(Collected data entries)
======

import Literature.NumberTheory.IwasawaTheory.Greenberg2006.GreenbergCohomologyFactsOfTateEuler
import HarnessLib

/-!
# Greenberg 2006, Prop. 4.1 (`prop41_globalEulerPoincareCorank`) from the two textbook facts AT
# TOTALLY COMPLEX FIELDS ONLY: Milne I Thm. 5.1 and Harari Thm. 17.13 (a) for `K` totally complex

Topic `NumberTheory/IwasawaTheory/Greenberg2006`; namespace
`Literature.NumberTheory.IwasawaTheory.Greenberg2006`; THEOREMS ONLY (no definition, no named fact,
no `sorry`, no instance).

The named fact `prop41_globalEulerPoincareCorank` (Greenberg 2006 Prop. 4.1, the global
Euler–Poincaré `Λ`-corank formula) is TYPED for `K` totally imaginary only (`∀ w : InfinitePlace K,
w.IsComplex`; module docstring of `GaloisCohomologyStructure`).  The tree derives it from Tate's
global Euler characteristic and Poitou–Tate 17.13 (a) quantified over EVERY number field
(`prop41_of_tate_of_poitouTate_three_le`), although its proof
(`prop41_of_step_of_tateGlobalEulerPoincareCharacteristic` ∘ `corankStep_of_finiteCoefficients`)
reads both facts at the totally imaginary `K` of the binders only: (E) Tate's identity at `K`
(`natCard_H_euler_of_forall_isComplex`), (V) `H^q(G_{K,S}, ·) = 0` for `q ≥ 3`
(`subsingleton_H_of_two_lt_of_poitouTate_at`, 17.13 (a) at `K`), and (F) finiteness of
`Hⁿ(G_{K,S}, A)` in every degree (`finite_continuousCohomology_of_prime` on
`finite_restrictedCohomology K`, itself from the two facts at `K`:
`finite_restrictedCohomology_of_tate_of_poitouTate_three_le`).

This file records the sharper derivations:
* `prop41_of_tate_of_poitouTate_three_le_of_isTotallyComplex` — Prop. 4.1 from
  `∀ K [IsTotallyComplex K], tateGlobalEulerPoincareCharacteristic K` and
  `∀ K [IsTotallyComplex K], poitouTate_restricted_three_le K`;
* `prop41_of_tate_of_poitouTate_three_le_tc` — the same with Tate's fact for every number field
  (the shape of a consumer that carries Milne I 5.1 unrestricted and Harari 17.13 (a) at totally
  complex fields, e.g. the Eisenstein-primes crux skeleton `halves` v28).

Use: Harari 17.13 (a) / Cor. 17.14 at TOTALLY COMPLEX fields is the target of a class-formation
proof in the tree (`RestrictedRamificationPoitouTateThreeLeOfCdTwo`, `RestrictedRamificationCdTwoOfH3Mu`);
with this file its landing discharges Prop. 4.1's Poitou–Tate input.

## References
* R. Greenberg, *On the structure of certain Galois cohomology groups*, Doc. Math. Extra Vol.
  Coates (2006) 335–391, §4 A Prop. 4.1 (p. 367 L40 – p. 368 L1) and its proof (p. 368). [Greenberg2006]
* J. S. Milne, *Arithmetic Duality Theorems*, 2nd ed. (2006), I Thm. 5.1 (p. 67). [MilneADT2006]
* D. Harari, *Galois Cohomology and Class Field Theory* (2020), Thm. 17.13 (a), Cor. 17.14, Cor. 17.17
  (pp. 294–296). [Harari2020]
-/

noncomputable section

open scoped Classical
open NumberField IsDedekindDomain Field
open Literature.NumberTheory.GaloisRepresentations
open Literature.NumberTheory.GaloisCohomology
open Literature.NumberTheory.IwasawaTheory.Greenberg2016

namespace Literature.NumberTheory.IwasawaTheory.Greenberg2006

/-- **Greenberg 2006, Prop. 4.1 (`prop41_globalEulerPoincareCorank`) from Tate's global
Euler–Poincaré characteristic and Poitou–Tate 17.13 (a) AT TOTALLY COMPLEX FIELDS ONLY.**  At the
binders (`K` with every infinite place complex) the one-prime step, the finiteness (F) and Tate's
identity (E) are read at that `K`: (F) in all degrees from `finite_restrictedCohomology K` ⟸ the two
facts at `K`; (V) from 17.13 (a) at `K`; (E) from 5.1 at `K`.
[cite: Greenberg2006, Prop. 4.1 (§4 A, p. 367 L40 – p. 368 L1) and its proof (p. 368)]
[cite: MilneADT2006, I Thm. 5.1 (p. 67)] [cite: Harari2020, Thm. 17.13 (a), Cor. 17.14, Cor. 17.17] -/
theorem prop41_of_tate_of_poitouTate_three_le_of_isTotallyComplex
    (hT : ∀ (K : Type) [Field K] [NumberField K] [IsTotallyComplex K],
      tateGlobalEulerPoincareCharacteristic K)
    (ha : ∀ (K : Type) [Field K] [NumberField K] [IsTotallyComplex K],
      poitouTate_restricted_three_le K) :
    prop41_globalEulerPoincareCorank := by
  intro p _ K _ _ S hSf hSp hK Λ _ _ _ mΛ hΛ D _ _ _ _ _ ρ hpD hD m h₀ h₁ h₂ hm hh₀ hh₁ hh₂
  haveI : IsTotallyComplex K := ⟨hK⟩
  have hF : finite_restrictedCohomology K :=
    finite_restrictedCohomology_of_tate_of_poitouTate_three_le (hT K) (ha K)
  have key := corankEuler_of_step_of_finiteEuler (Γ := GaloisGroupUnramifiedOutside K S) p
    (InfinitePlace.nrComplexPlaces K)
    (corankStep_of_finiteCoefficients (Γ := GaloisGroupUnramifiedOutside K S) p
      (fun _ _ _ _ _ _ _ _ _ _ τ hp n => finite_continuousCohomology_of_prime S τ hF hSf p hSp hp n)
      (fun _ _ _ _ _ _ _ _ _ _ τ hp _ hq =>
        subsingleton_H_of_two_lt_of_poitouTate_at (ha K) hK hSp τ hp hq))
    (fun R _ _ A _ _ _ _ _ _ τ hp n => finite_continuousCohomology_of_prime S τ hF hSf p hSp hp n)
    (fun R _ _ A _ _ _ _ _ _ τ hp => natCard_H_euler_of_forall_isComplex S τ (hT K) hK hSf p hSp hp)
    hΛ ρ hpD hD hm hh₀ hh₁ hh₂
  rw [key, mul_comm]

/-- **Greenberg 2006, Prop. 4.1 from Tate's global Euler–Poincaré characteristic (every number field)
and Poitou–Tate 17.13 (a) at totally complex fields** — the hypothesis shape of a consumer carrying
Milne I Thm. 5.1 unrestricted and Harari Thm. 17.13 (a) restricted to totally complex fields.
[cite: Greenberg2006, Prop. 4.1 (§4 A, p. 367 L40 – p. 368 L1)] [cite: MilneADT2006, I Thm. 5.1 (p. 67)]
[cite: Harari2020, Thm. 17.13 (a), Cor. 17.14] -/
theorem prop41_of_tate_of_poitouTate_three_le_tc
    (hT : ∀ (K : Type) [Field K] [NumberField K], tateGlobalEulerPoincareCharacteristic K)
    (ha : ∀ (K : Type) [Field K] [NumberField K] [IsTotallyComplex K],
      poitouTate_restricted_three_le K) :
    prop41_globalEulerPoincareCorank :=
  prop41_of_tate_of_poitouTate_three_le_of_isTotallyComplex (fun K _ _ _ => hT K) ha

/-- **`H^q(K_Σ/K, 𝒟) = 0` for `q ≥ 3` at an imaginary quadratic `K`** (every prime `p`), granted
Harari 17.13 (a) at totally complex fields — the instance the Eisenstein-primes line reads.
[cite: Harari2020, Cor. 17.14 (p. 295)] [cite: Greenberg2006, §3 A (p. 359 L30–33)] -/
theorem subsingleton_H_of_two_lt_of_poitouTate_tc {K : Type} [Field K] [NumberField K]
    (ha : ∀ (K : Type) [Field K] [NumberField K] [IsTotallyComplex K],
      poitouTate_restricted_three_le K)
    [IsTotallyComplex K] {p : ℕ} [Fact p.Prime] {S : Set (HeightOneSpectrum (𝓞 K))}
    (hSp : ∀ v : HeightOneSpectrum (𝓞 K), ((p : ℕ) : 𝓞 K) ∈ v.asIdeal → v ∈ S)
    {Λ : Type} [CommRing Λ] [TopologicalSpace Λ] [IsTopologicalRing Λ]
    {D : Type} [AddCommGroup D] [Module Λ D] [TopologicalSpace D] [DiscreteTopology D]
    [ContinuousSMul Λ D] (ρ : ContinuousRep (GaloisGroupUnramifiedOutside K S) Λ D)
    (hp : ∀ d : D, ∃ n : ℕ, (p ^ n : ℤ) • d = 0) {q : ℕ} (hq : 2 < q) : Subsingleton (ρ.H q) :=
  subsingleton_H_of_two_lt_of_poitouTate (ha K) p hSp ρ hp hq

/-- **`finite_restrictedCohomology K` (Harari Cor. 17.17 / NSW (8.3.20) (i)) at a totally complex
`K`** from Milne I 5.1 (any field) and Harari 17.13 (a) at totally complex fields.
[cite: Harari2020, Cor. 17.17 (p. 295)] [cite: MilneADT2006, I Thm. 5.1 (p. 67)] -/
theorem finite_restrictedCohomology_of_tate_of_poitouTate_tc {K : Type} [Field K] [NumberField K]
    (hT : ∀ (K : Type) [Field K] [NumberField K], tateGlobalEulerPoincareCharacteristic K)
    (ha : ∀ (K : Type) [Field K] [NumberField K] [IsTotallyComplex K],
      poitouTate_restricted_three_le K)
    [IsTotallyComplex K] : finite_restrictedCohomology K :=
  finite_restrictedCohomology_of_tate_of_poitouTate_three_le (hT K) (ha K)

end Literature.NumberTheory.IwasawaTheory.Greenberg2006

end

======

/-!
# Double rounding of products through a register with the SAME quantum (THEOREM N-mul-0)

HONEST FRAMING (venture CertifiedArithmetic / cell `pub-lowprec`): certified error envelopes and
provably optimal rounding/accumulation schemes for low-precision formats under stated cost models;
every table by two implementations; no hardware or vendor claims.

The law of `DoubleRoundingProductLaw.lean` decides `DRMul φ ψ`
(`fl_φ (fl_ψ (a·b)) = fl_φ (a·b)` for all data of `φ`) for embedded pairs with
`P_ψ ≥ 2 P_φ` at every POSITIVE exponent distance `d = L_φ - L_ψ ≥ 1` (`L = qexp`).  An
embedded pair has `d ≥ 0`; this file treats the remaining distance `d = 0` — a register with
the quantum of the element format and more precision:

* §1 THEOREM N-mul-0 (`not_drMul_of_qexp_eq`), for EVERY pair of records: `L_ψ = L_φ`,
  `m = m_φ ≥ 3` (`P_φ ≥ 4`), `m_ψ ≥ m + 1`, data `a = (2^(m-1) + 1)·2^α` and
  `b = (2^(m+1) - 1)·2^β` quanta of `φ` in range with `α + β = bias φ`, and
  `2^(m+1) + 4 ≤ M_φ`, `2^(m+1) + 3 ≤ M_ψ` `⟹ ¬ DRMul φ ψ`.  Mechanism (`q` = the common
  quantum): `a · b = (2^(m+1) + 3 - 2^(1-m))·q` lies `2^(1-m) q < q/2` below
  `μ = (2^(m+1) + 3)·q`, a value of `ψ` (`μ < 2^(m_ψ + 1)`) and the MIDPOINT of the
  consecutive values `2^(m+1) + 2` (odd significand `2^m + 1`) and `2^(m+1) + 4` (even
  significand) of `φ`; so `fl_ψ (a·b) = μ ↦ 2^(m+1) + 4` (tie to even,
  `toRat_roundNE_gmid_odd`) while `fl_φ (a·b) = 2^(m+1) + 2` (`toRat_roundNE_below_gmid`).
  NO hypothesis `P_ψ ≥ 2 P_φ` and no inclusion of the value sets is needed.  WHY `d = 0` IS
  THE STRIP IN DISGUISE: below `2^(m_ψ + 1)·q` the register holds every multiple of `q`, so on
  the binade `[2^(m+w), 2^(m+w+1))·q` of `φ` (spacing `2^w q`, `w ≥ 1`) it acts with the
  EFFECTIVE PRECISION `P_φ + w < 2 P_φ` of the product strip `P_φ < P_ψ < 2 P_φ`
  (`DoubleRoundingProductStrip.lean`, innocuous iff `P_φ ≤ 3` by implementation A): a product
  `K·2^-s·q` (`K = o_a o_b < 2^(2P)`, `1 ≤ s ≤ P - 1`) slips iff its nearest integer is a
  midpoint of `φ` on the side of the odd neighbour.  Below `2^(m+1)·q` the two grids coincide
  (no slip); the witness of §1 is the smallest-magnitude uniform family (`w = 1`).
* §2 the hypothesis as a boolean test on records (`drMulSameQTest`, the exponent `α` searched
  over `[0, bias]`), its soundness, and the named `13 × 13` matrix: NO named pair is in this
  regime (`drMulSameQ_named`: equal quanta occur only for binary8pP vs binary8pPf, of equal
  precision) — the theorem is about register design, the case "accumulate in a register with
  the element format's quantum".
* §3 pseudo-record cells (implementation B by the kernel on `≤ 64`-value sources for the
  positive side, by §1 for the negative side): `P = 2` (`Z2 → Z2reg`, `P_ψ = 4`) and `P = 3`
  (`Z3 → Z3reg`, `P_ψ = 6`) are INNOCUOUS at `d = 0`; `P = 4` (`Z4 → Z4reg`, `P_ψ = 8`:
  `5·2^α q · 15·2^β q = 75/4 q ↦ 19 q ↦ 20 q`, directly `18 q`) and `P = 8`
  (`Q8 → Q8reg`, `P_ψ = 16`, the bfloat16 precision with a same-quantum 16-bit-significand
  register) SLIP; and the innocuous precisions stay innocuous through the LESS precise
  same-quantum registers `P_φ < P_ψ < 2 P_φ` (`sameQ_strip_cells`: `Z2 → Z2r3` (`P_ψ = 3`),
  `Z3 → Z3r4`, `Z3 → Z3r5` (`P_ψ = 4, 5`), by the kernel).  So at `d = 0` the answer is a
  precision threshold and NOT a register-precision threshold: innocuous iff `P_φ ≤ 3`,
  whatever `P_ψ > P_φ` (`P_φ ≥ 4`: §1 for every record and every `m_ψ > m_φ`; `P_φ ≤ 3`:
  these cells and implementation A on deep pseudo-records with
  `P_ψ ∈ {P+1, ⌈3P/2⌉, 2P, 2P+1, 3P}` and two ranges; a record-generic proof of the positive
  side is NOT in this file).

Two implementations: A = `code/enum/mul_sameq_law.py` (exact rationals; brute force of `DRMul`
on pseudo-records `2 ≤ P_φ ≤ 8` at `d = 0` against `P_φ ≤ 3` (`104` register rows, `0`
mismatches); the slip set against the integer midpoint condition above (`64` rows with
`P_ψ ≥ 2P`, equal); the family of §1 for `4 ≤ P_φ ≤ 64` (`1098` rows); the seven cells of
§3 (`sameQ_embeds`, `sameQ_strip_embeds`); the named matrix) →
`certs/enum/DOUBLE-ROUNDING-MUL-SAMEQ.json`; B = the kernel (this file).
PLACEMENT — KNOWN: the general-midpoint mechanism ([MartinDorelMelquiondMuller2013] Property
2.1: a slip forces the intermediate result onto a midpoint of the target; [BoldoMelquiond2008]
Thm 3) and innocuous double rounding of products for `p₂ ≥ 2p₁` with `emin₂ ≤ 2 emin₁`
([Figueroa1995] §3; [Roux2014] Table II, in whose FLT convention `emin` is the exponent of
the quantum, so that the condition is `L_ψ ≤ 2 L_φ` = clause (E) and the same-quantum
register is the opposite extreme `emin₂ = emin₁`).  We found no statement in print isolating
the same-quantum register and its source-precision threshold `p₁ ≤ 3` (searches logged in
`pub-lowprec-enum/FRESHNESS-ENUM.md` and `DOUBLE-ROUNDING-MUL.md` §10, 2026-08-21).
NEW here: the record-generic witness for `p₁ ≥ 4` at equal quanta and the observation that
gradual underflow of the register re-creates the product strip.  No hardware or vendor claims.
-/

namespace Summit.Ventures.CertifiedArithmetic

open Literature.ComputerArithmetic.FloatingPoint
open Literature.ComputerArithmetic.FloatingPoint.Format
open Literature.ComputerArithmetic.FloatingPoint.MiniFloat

======

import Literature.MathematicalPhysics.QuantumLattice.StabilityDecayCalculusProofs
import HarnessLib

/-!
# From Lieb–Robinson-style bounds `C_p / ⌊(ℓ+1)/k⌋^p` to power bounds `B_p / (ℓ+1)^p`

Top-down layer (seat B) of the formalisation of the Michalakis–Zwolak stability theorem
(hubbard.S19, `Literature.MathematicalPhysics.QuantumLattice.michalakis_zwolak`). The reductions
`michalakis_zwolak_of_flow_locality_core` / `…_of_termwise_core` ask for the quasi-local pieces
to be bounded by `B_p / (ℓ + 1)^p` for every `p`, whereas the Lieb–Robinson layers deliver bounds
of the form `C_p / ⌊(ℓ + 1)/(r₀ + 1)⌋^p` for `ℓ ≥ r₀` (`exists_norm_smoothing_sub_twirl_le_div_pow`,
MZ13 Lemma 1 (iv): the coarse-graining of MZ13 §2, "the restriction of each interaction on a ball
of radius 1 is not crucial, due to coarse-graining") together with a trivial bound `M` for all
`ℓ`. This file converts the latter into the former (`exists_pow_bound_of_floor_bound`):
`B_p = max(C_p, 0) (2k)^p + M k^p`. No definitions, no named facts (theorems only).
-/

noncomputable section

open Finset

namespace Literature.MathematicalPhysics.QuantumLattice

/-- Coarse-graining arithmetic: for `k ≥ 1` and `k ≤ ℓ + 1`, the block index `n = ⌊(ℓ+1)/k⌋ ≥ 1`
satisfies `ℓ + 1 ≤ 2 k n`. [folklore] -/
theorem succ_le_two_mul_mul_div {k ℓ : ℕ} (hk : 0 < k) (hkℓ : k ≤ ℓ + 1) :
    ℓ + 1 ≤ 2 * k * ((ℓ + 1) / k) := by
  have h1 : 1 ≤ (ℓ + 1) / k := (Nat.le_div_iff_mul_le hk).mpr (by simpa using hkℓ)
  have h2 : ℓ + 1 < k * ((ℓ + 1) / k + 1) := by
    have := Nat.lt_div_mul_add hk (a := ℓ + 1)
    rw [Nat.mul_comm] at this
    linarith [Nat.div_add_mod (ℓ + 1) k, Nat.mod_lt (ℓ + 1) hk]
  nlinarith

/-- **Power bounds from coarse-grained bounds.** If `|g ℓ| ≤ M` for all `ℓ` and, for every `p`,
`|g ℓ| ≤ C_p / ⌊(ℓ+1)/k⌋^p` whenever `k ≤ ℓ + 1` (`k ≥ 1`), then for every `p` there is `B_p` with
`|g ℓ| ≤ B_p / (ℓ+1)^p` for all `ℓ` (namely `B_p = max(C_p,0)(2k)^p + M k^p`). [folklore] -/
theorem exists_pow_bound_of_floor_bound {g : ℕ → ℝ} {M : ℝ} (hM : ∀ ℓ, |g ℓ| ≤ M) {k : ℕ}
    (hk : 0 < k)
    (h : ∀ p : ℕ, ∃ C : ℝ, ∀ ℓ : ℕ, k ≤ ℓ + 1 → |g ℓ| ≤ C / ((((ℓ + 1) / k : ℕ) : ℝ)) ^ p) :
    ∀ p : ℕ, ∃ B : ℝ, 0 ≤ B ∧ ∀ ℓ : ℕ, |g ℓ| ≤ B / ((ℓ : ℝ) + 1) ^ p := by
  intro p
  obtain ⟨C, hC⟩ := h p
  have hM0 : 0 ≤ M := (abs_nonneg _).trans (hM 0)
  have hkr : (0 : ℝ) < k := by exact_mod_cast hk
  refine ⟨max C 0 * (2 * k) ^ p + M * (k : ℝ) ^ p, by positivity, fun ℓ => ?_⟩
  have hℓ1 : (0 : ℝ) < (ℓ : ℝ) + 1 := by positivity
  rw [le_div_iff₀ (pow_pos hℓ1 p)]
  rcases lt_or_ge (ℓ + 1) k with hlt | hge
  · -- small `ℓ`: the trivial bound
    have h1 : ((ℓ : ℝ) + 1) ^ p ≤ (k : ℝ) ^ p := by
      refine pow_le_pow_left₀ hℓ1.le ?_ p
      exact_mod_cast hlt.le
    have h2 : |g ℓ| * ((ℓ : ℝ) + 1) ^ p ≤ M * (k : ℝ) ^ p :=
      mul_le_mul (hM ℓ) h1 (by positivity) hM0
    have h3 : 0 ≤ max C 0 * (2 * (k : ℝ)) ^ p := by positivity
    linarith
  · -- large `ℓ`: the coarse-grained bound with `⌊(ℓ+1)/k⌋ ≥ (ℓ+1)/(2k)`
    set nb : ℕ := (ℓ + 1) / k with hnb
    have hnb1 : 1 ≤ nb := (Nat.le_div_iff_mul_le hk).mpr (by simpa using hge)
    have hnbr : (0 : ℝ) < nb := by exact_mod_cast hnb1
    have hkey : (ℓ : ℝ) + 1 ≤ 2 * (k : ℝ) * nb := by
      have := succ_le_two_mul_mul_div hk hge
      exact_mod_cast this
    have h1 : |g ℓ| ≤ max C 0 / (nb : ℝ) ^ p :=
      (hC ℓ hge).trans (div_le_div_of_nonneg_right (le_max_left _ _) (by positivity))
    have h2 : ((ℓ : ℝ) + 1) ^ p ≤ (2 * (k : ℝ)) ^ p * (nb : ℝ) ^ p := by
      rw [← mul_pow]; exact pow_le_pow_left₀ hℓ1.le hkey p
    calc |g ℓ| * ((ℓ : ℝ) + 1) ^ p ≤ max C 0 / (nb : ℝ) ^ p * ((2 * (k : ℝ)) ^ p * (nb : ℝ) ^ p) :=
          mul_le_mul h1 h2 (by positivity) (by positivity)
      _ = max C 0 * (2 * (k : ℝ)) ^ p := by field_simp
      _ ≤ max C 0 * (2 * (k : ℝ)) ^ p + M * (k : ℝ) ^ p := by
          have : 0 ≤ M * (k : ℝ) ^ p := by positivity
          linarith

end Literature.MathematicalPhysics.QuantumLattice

======

> _PROBLEM_:
Begin at the line above that has "(a·b) = μ ↦ 2^(m+1)" and stop after the line that has "THE STRIP IN", copying each line exactly and adding nothing else.

> _TASK RESULT_:
  significand) of `φ`; so `fl_ψ (a·b) = μ ↦ 2^(m+1) + 4` (tie to even,
  `toRat_roundNE_gmid_odd`) while `fl_φ (a·b) = 2^(m+1) + 2` (`toRat_roundNE_below_gmid`).
  NO hypothesis `P_ψ ≥ 2 P_φ` and no inclusion of the value sets is needed.  WHY `d = 0` IS
  THE STRIP IN DISGUISE: below `2^(m_ψ + 1)·q` the register holds every multiple of `q`, so on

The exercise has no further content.